この日のトリは、9月公演で5日間連続公演をされる隅田川馬石師匠。個人的にもすでに大変に楽しみなのだが、期待をいや増すかのように今回の噺は長編落語の一部「真景累ヶ淵〜豊志賀の死〜」だった。公演のあった8月11日は初代三遊亭圓朝の没した「圓朝忌」とのことで、2年越しで圓朝作「真景累ヶ淵」の続きを語ってくださった。(残念ながら2年前の「真景累ヶ淵」は聴いていない)

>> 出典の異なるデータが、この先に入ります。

/-!
# Node-set rigidity of the diplo-simplex: `2n + 2` unit vectors of `ℝⁿ` with inner products in `{-1, ±1/n}`

Framing: lottery ticket; floor = certified bounds/negative ranges. Venture `PackingBounds` (cell `pub-packcert`,
seat `pub-packcert-energy`, gen 25) — the UNIQUENESS RIDER of the diplo-simplex family of sharp three-point energy
bounds (cell STRUCTURE.md §3, P-E5/P-E6), every dimension `n ≥ 3` at once.
**Theorem (`exists_simplex_half`, `isometric_of_nodesets`).** If `X ⊂ S^{n-1}`, `|X| = 2n + 2`, has all pairwise
inner products in `{-1, -1/n, 1/n}`, then `X = Y ∪ (-Y)` for a regular simplex `Y`; any two such `X` are isometric.
Proof: degree-2 Gegenbauer positivity (`BachocVallentin.pairSum_gegenbauer_nonneg`) forces every point to have its
antipode in `X` and then the moment vanishes; strength-2 polarisation (`DesignIdentities.sum_inner_mul_inner`) gives
`Σ_{w ∈ X} ⟪u,w⟫⟪v,w⟫ = ((2n+2)/n) ⟪u,v⟫`; with `u = x₀` and `N = {w : ⟪x₀,w⟫ = -1/n}`: `Σ_{w ∈ N} ⟪v,w⟫ = -⟪v,x₀⟫`,
which forces all inner products inside `{x₀} ∪ N` to be `-1/n`. Use: a SHARP three-point certificate with Hermite
node set `{-1, ±1/n}` puts every minimiser's inner products in the node set (cell file DIPLO-UNIQUENESS-g25.md).

## References
* P. Delsarte, J.-M. Goethals, J. J. Seidel, Geom. Dedicata 6 (1977) 363–388, §§4–5. [`DelsarteGoethalsSeidel1977`]
* B. Ballinger et al., Experiment. Math. 18 (2009) 257–283, §3.4 (the diplo-simplex). [`BallingerEtAl2009`]
-/

noncomputable section

open Finset Literature.Analysis.SpecialFunctions Literature.Geometry.DiscreteGeometry
open scoped RealInnerProductSpace

namespace Summit.Ventures.PackingBounds.Config.DiploSimplexUnique

variable {n : ℕ}

/-- Unit vectors with inner product `-1` are antipodal. -/
private theorem eq_neg_of_inner_eq_neg_one {x y : EuclideanSpace ℝ (Fin n)} (hx : ‖x‖ = 1) (hy : ‖y‖ = 1)
    (h : inner ℝ x y = -1) : y = -x := by
  have h0 : ‖x + y‖ ^ 2 = 0 := by
    rw [← real_inner_self_eq_norm_sq, inner_add_left, inner_add_right, inner_add_right,
      real_inner_self_eq_norm_sq, real_inner_self_eq_norm_sq, hx, hy, real_inner_comm x y, h]
    norm_num
  exact (neg_eq_of_add_eq_zero_right (norm_eq_zero.mp (pow_eq_zero_iff two_ne_zero |>.mp h0))).symm

/-- A unit vector is not its own antipode. -/
private theorem neg_ne_self {x : EuclideanSpace ℝ (Fin n)} (hx : ‖x‖ = 1) : -x ≠ x := fun h => by
  have h2 : (2 : ℝ) • x = 0 := by rw [two_smul]; nth_rw 1 [← h]; simp
  have : x = 0 := (smul_eq_zero.mp h2).resolve_left two_ne_zero
  exact zero_ne_one (by rw [this, norm_zero] at hx; exact hx)
import Mathlib

/-! # First lemma of crux idea `riccati-sign-chain` (stmt-AtomisticToContinuum-17044), kernel-checked

Strategist seat s0 (planner-cstrat-stmt-AtomisticToContinuum-17044-0), 2026-08-17.  Mathlib only; rc 0, 0 sorries,
axioms {propext, Classical.choice, Quot.sound}.  `riccatiChainBound`: if `X ≻ 0` and the two Riccati inequalities
`A - X - C b * X⁻¹ * (C b)ᴴ ⪰ 0` (`b : Bool`) hold, the block-Jacobi chain form `Σₘ uₘ* A uₘ + 2 Re Σₘ uₘ* C(σ m) uₘ₊₁` is
nonnegative for EVERY sign word `σ` — the word-uniformity induction of the idea (apply to `A - ε•1` for ε-coercivity).
Proof: Schur complement (`Matrix.PosDef.fromBlocks₂₂`) gives `[[A - X, C],[Cᴴ, X]] ⪰ 0`; evaluate on `(uₘ, uₘ₊₁)`, sum, telescope.
Not landed in Theorems/ (strategist remit); a prover may land it verbatim `--supports` the child-2 line. -/

open Matrix
open scoped ComplexOrder

namespace H21Scratch.RiccatiSignChain

section general
variable {ι : Type*} [Fintype ι]

/-- real part of a complex quadratic form -/
noncomputable def qf (M : Matrix ι ι ℂ) (x : ι → ℂ) : ℝ := (star x ⬝ᵥ M *ᵥ x).re

lemma re_nonneg_of_nonneg {z : ℂ} (h : 0 ≤ z) : 0 ≤ z.re := by
  have := (Complex.le_def.1 h).1; simpa using this

lemma qf_nonneg_of_posSemidef {M : Matrix ι ι ℂ} (hM : M.PosSemidef) (x : ι → ℂ) : 0 ≤ qf M x :=
  re_nonneg_of_nonneg (hM.dotProduct_mulVec_nonneg x)

lemma qf_sub (M N : Matrix ι ι ℂ) (x : ι → ℂ) : qf (M - N) x = qf M x - qf N x := by
  simp [qf, sub_mulVec, dotProduct_sub]

/-- the cross term and its adjoint have the same real part -/
lemma re_cross (C : Matrix ι ι ℂ) (u v : ι → ℂ) :
    (star v ⬝ᵥ Cᴴ *ᵥ u).re = (star u ⬝ᵥ C *ᵥ v).re := by
  rw [mulVec_conjTranspose, star_dotProduct_star, ← dotProduct_mulVec]
  simp

variable [DecidableEq ι]

/-- ONE STEP: the block matrix `[[A - X, C],[Cᴴ, X]]` is psd (Schur complement = the Riccati inequality),
evaluated on `(u, v)`. -/
lemma step {A X C : Matrix ι ι ℂ} (hX : X.PosDef)
    (hL : (A - X - C * X⁻¹ * Cᴴ).PosSemidef) (u v : ι → ℂ) :
    0 ≤ (qf A u - qf X u) + 2 * (star u ⬝ᵥ C *ᵥ v).re + qf X v := by
  letI : Invertible X := hX.isUnit.invertible
  have hB : (Matrix.fromBlocks (A - X) C Cᴴ X).PosSemidef :=
    (Matrix.PosDef.fromBlocks₂₂ (A - X) C hX).mpr hL
  have h0 : 0 ≤ (star (Sum.elim u v) ⬝ᵥ (Matrix.fromBlocks (A - X) C Cᴴ X) *ᵥ (Sum.elim u v)).re :=
    re_nonneg_of_nonneg (hB.dotProduct_mulVec_nonneg (Sum.elim u v))
  have hexp : star (Sum.elim u v) ⬝ᵥ (Matrix.fromBlocks (A - X) C Cᴴ X) *ᵥ (Sum.elim u v)
      = (star u ⬝ᵥ (A - X) *ᵥ u + star u ⬝ᵥ C *ᵥ v) + (star v ⬝ᵥ Cᴴ *ᵥ u + star v ⬝ᵥ X *ᵥ v) := by
    rw [Function.star_sumElim, fromBlocks_mulVec, sumElim_dotProduct_sumElim]
    simp only [Sum.elim_comp_inl, Sum.elim_comp_inr, dotProduct_add]
  rw [hexp] at h0
  simp only [Complex.add_re] at h0
  rw [re_cross C u v] at h0
  have e1 : (star u ⬝ᵥ (A - X) *ᵥ u).re = qf A u - qf X u := qf_sub A X u
  have e2 : (star v ⬝ᵥ X *ᵥ v).re = qf X v := rfl
  rw [e1, e2] at h0
  linarith

end general

/-- RICCATI CHAIN BOUND (first lemma of idea riccati-sign-chain), proved: two matrix inequalities
(`b = true / false`, the two registry classes) give nonnegativity of the block-Jacobi chain form for EVERY
sign word `σ` and every displacement field supported in `{0,…,N}`. -/
theorem riccatiChainBound (n : ℕ) (A X : Matrix (Fin n) (Fin n) ℂ) (C : Bool → Matrix (Fin n) (Fin n) ℂ)
    (_hA : A.IsHermitian) (hX : X.PosDef)
    (hL : ∀ b : Bool, (A - X - C b * X⁻¹ * (C b)ᴴ).PosSemidef)
    (N : ℕ) (σ : ℕ → Bool) (u : ℕ → Fin n → ℂ) :
    0 ≤ (∑ m ∈ Finset.range (N + 1), (star (u m) ⬝ᵥ A.mulVec (u m)).re)
        + 2 * ∑ m ∈ Finset.range N, (star (u m) ⬝ᵥ (C (σ m)).mulVec (u (m + 1))).re := by
  -- per-step inequalities
  have hstep : ∀ m, 0 ≤ (qf A (u m) - qf X (u m))
      + 2 * (star (u m) ⬝ᵥ (C (σ m)) *ᵥ (u (m + 1))).re + qf X (u (m + 1)) :=
    fun m => step hX (hL (σ m)) (u m) (u (m + 1))
  -- A - X is psd, hence the last site is paid for
  have hAX : (A - X).PosSemidef := by
    have h2 : (C true * X⁻¹ * (C true)ᴴ).PosSemidef :=
      hX.inv.posSemidef.mul_mul_conjTranspose_same (C true)
    simpa using (hL true).add h2
  have hlast : qf X (u N) ≤ qf A (u N) := by
    have := qf_nonneg_of_posSemidef hAX (u N); rw [qf_sub] at this; linarith
  have hfirst : 0 ≤ qf X (u 0) := qf_nonneg_of_posSemidef hX.posSemidef (u 0)
  -- sum the steps over m < N and telescope the X-terms
  have hsum : 0 ≤ ∑ m ∈ Finset.range N, ((qf A (u m) - qf X (u m))
      + 2 * (star (u m) ⬝ᵥ (C (σ m)) *ᵥ (u (m + 1))).re + qf X (u (m + 1))) :=
    Finset.sum_nonneg (fun m _ => hstep m)
  have htel : ∑ m ∈ Finset.range N, (qf X (u (m + 1)) - qf X (u m)) = qf X (u N) - qf X (u 0) :=
    Finset.sum_range_sub (fun m => qf X (u m)) N
  have hre : ∑ m ∈ Finset.range N, ((qf A (u m) - qf X (u m))
      + 2 * (star (u m) ⬝ᵥ (C (σ m)) *ᵥ (u (m + 1))).re + qf X (u (m + 1)))
      = (∑ m ∈ Finset.range N, qf A (u m))
        + 2 * (∑ m ∈ Finset.range N, (star (u m) ⬝ᵥ (C (σ m)) *ᵥ (u (m + 1))).re)
        + ∑ m ∈ Finset.range N, (qf X (u (m + 1)) - qf X (u m)) := by
    rw [Finset.mul_sum, ← Finset.sum_add_distrib, ← Finset.sum_add_distrib]
    exact Finset.sum_congr rfl (fun m _ => by ring)
  rw [hre, htel] at hsum
  have hsplit : ∑ m ∈ Finset.range (N + 1), (star (u m) ⬝ᵥ A.mulVec (u m)).re
      = (∑ m ∈ Finset.range N, qf A (u m)) + qf A (u N) := by
    rw [Finset.sum_range_succ]; rfl
  rw [hsplit]
  change 0 ≤ (∑ m ∈ Finset.range N, qf A (u m)) + qf A (u N)
      + 2 * ∑ m ∈ Finset.range N, (star (u m) ⬝ᵥ (C (σ m)) *ᵥ (u (m + 1))).re
  linarith

/-- The statement filed on the idea card, discharged. -/
theorem riccatiChainBound_holds :
    (∀ (n : ℕ) (A X : Matrix (Fin n) (Fin n) ℂ) (C : Bool → Matrix (Fin n) (Fin n) ℂ),
      A.IsHermitian → X.PosDef →
      (∀ b : Bool, (A - X - C b * X⁻¹ * (C b)ᴴ).PosSemidef) →
      ∀ (N : ℕ) (σ : ℕ → Bool) (u : ℕ → Fin n → ℂ),
        0 ≤ (∑ m ∈ Finset.range (N + 1), (star (u m) ⬝ᵥ A.mulVec (u m)).re)
            + 2 * ∑ m ∈ Finset.range N, (star (u m) ⬝ᵥ (C (σ m)).mulVec (u (m + 1))).re) :=
  fun n A X C hA hX hL N σ u => riccatiChainBound n A X C hA hX hL N σ u

end H21Scratch.RiccatiSignChain
import Mathlib
import Literature.Computability.Complexity.FixedDimILPPrograms
import Literature.Computability.Complexity.FixedDimILPPolytope
import HarnessLib

/-!
# Lenstra's algorithm in fixed dimension, VIII: the vertex list is correct

Topic `Computability/Complexity`, grouping namespace `FixedDimILP`. Correctness of step 2 of the list
program of `FixedDimILPPrograms.lean`: for rows of the right shape, `verticesL N rows'` lists rational
points `p/d` (`d > 0`) of the polyhedron `poly (realSysL N rows')`, and EVERY basic point of that polyhedron
(file I: `N` tight rows with nonsingular matrix; every vertex is one) is listed — so, by file I, a bounded
`poly (realSysL N rows')` is the convex hull of the listed points.

* reading lists in `ℝ^N`: `realRow`, `realSysL`, `ptOf`, `Shaped`; `mem_tuplesL_iff`; `dotZ_ofFn_getD`;
* the square system of a tuple: `matOf`, `rhsOf`, `coefMat_eq_rowsOf`, `detZ_coefMat`, `solveNum_eq`;
* `verticesL_spec` (what is listed: from a tuple with `detZ ≠ 0`, feasible), `pos_of_mem_verticesL`,
  `ptOf_mem_poly_of_mem_verticesL`, `length_of_mem_verticesL`;
* **`exists_mem_verticesL_of_isBasicPoint`** — every basic point in the polyhedron is `ptOf v` for a
  listed `v`; hence **`poly_realSysL_eq_convexHull`** for bounded polyhedra (with file I).

## References

* A. Schrijver, *Theory of Linear and Integer Programming*, Wiley 1986, Thm. 8.4, §8.5 (vertices are basic
  feasible solutions; enumerating them by subsystems). [Schrijver1986]
* H. W. Lenstra, Jr., Math. Oper. Res. 8 (1983), §2 remark (b), p. 545 (for fixed `n` brute force over the
  vertices suffices). [LenstraHW1983]
* H. Cohen, GTM 138, §2.6.3 (exact solution of square integer systems, `T⁻¹ = invMatrix T / det²`). [Cohen1993]
-/

namespace Literature.Computability.Complexity

namespace FixedDimILP

open Matrix Finset Literature.Algebra.EuclideanLattices Literature.Algebra.EuclideanLattices.GSInverse IntDetFP

variable {N : ℕ}

/-! ### Tuples -/

/-- Membership in `tuplesL k l`: the lists of length `k` with entries in `l`. [folklore] -/
theorem mem_tuplesL_iff {α : Type} {k : ℕ} {l t : List α} : t ∈ tuplesL k l ↔ t.length = k ∧ ∀ a ∈ t, a ∈ l := by
  induction k generalizing t with
  | zero =>
    simp only [tuplesL, List.mem_singleton, List.length_eq_zero_iff]
    constructor
    · rintro rfl; simp
    · rintro ⟨rfl, -⟩; rfl
  | succ k ih =>
    simp only [tuplesL, List.mem_flatten, List.mem_map]
    constructor
    · rintro ⟨_, ⟨a, ha, rfl⟩, ht⟩
      obtain ⟨t', ht', rfl⟩ := List.mem_map.1 ht
      obtain ⟨hlen, hmem⟩ := ih.1 ht'
      exact ⟨by simp [hlen], fun b hb => by
        rcases List.mem_cons.1 hb with rfl | hb
        · exact ha
        · exact hmem b hb⟩
    · rintro ⟨hlen, hmem⟩
      cases t with
      | nil => simp at hlen
      | cons a t' =>
        refine ⟨_, ⟨a, hmem a List.mem_cons_self, rfl⟩, List.mem_map.2 ⟨t', ih.2 ⟨by simpa using hlen, fun b hb =>
          hmem b (List.mem_cons_of_mem _ hb)⟩, rfl⟩⟩

/-- `List.ofFn f ∈ tuplesL k l` when all values lie in `l`. [folklore] -/
theorem ofFn_mem_tuplesL {α : Type} {k : ℕ} {l : List α} (f : Fin k → α) (hf : ∀ i, f i ∈ l) :
    List.ofFn f ∈ tuplesL k l :=
  mem_tuplesL_iff.2 ⟨List.length_ofFn, fun a ha => by
    obtain ⟨i, rfl⟩ := (List.mem_ofFn' f a).1 ha
    exact hf i⟩

/-! ### Reading lists in `ℝ^N` -/

/-- A list row read as a real row in `ℝ^N` (entries past the end are `0`). [folklore] -/
noncomputable def realRow (N : ℕ) (r : LRow) : (Fin N → ℝ) × ℝ := (fun j => (r.1.getD j 0 : ℝ), (r.2 : ℝ))

/-- A list system read as a real system. [folklore] -/
noncomputable def realSysL (N : ℕ) (rows : List LRow) : RealSys N := rows.map (realRow N)

/-- Membership in the polyhedron of a list system. [folklore] -/
theorem mem_poly_realSysL_iff (rows : List LRow) (x : Fin N → ℝ) :
    x ∈ poly (realSysL N rows) ↔ ∀ r ∈ rows, (realRow N r).1 ⬝ᵥ x ≤ (r.2 : ℝ) := by
  rw [mem_poly, realSysL, List.forall_mem_map]; rfl

/-- The real point `p / d` of a list vertex. [folklore] -/
noncomputable def ptOf (N : ℕ) (v : LVert) : Fin N → ℝ := fun j => (v.1.getD j 0 : ℝ) / v.2

/-- Rows of coefficient length exactly `N`. [folklore] -/
def Shaped (N : ℕ) (rows : List LRow) : Prop := ∀ r ∈ rows, r.1.length = N

/-- The truncating dot product against a row of length `N` is the sum over `Fin N`. [folklore] -/
theorem dotZ_eq_sum_getD {a : List ℤ} (ha : a.length = N) (x : List ℤ) (hx : x.length ≤ N) :
    dotZ a x = ∑ j : Fin N, a.getD j 0 * x.getD j 0 :=
  dotZ_eq_sum a x ha.le hx

/-- The dot product with `List.ofFn`. [folklore] -/
theorem dotZ_ofFn_right {a : List ℤ} (ha : a.length = N) (u : Fin N → ℤ) :
    dotZ a (List.ofFn u) = ∑ j : Fin N, a.getD j 0 * u j := by
  rw [dotZ_eq_sum_getD ha _ (by simp)]
  refine Finset.sum_congr rfl fun j _ => ?_
  rw [List.getD_eq_getElem (List.ofFn u) _ (by simp), List.getElem_ofFn]

/-- The real row dotted with the real reading of an integer list is the cast of `dotZ`. [folklore] -/
theorem realRow_dotProduct_cast {r : LRow} (hr : r.1.length = N) (x : List ℤ) (hx : x.length ≤ N) :
    (realRow N r).1 ⬝ᵥ (fun j => (x.getD j 0 : ℝ)) = (dotZ r.1 x : ℝ) := by
  rw [dotZ_eq_sum_getD hr x hx]
  push_cast
  rfl

/-! ### The square system of a tuple -/

/-- The coefficient matrix of a tuple of `N` rows. [folklore] -/
def matOf (N : ℕ) (S : List LRow) : Matrix (Fin N) (Fin N) ℤ := fun i j => (S.getD i ([], 0)).1.getD j 0

/-- The right-hand sides of a tuple of `N` rows. [folklore] -/
def rhsOf (N : ℕ) (S : List LRow) : Fin N → ℤ := fun i => (S.getD i ([], 0)).2

/-- For a tuple of `N` shaped rows, `coefMat` is the row list of `matOf`. [folklore] -/
theorem coefMat_eq_rowsOf {S : List LRow} (hS : S.length = N) (hsh : Shaped N S) : coefMat S = rowsOf (matOf N S) := by
  refine List.ext_getElem (by simp [coefMat, hS]) fun i h₁ h₂ => ?_
  simp only [coefMat, List.getElem_map, rowsOf, List.getElem_ofFn]
  have hi : i < S.length := by simpa [coefMat] using h₁
  have hlen := hsh _ (List.getElem_mem hi)
  refine List.ext_getElem (by simp [hlen]) fun j hj₁ hj₂ => ?_
  simp only [List.getElem_ofFn, matOf, List.getD_eq_getElem _ _ hi]
  rw [List.getD_eq_getElem _ _ (by omega)]

/-- Hence `detZ (coefMat S) = det (matOf S)`. [cite: Berkowitz1984, §2] -/
theorem detZ_coefMat {S : List LRow} (hS : S.length = N) (hsh : Shaped N S) : detZ (coefMat S) = (matOf N S).det := by
  rw [coefMat_eq_rowsOf hS hsh]
  exact detZ_rows (matOf N S)

/-- The right-hand-side list of a tuple. [folklore] -/
theorem map_snd_eq_ofFn_rhsOf {S : List LRow} (hS : S.length = N) : S.map Prod.snd = List.ofFn (rhsOf N S) := by
  refine List.ext_getElem (by simp [hS]) fun i h₁ h₂ => ?_
  simp only [List.getElem_map, List.getElem_ofFn, rhsOf]
  rw [List.getD_eq_getElem _ _ (by simpa using h₁)]

/-- **The exact solver computes `invMatrix (matOf S) *ᵥ rhsOf S`.** [cite: Cohen1993, §2.6.3] -/
theorem solveNum_eq {S : List LRow} (hS : S.length = N) (hsh : Shaped N S) :
    solveNum S = List.ofFn (invMatrix (matOf N S) *ᵥ rhsOf N S) := by
  rw [solveNum, map_snd_eq_ofFn_rhsOf hS, hS, coefMat_eq_rowsOf hS hsh]
  refine List.ext_getElem (by simp) fun t h₁ h₂ => ?_
  simp only [List.getElem_map, List.getElem_range, List.getElem_ofFn, mulVec, dotProduct]
  have hcol : ((invCols (rowsOf (matOf N S))).map fun col => col.getD t 0) =
      List.ofFn fun k : Fin N => invMatrix (matOf N S) ⟨t, by simpa using h₁⟩ k := by
    refine List.ext_getElem (by simp) fun k hk₁ hk₂ => ?_
    simp only [List.getElem_map, List.getElem_ofFn, invMatrix_apply]
    rw [getElem_invCols]
  rw [hcol, dotZ_ofFn_right (by simp)]
  refine Finset.sum_congr rfl fun k _ => ?_
  rw [List.getD_eq_getElem _ _ (by simp), List.getElem_ofFn]

/-- The denominator of a basic solution is `det²`. [cite: Cohen1993, §2.6.3] -/
theorem invDen_coefMat {S : List LRow} (hS : S.length = N) (hsh : Shaped N S) (hdet : (matOf N S).det ≠ 0) :
    invDen (coefMat S) = (matOf N S).det ^ 2 := by
  rw [coefMat_eq_rowsOf hS hsh, invDen_eq_det_sq hdet]

/-! ### What is listed -/

/-- Unfolding of membership in the vertex list. [folklore] -/
theorem mem_verticesL_iff {rows' : List LRow} {v : LVert} :
    v ∈ verticesL N rows' ↔ ∃ S ∈ tuplesL N rows', detZ (coefMat S) ≠ 0 ∧ satV rows' (vertexOf S) = true ∧ vertexOf S = v := by
  simp only [verticesL, List.mem_map, List.mem_filter, Bool.and_eq_true, decide_eq_true_eq]
  constructor
  · rintro ⟨S, ⟨hS, h1, h2⟩, rfl⟩; exact ⟨S, hS, h1, h2, rfl⟩
  · rintro ⟨S, hS, h1, h2, rfl⟩; exact ⟨S, ⟨hS, h1, h2⟩, rfl⟩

「真景累ヶ淵」も長編ドラマだが、羽光さんの人情噺とは違い、主人公たちの背負った運命はあまりにも重い。個人的に怪談噺はあまり得意では無いのだが、馬石師匠の語りに引き込まれて文字通り息を詰めて聴いた。噺が終わり、会場が明るくなって一息ついたが、じっとりと汗をかいたように後味の悪いまま外に出た。外は温度も湿度も高く、息苦しかった。豊志賀が駕籠に残したという、濡れた座布団の感触を想像して、なんとなく座布団を持つ仕草をしてみたりした。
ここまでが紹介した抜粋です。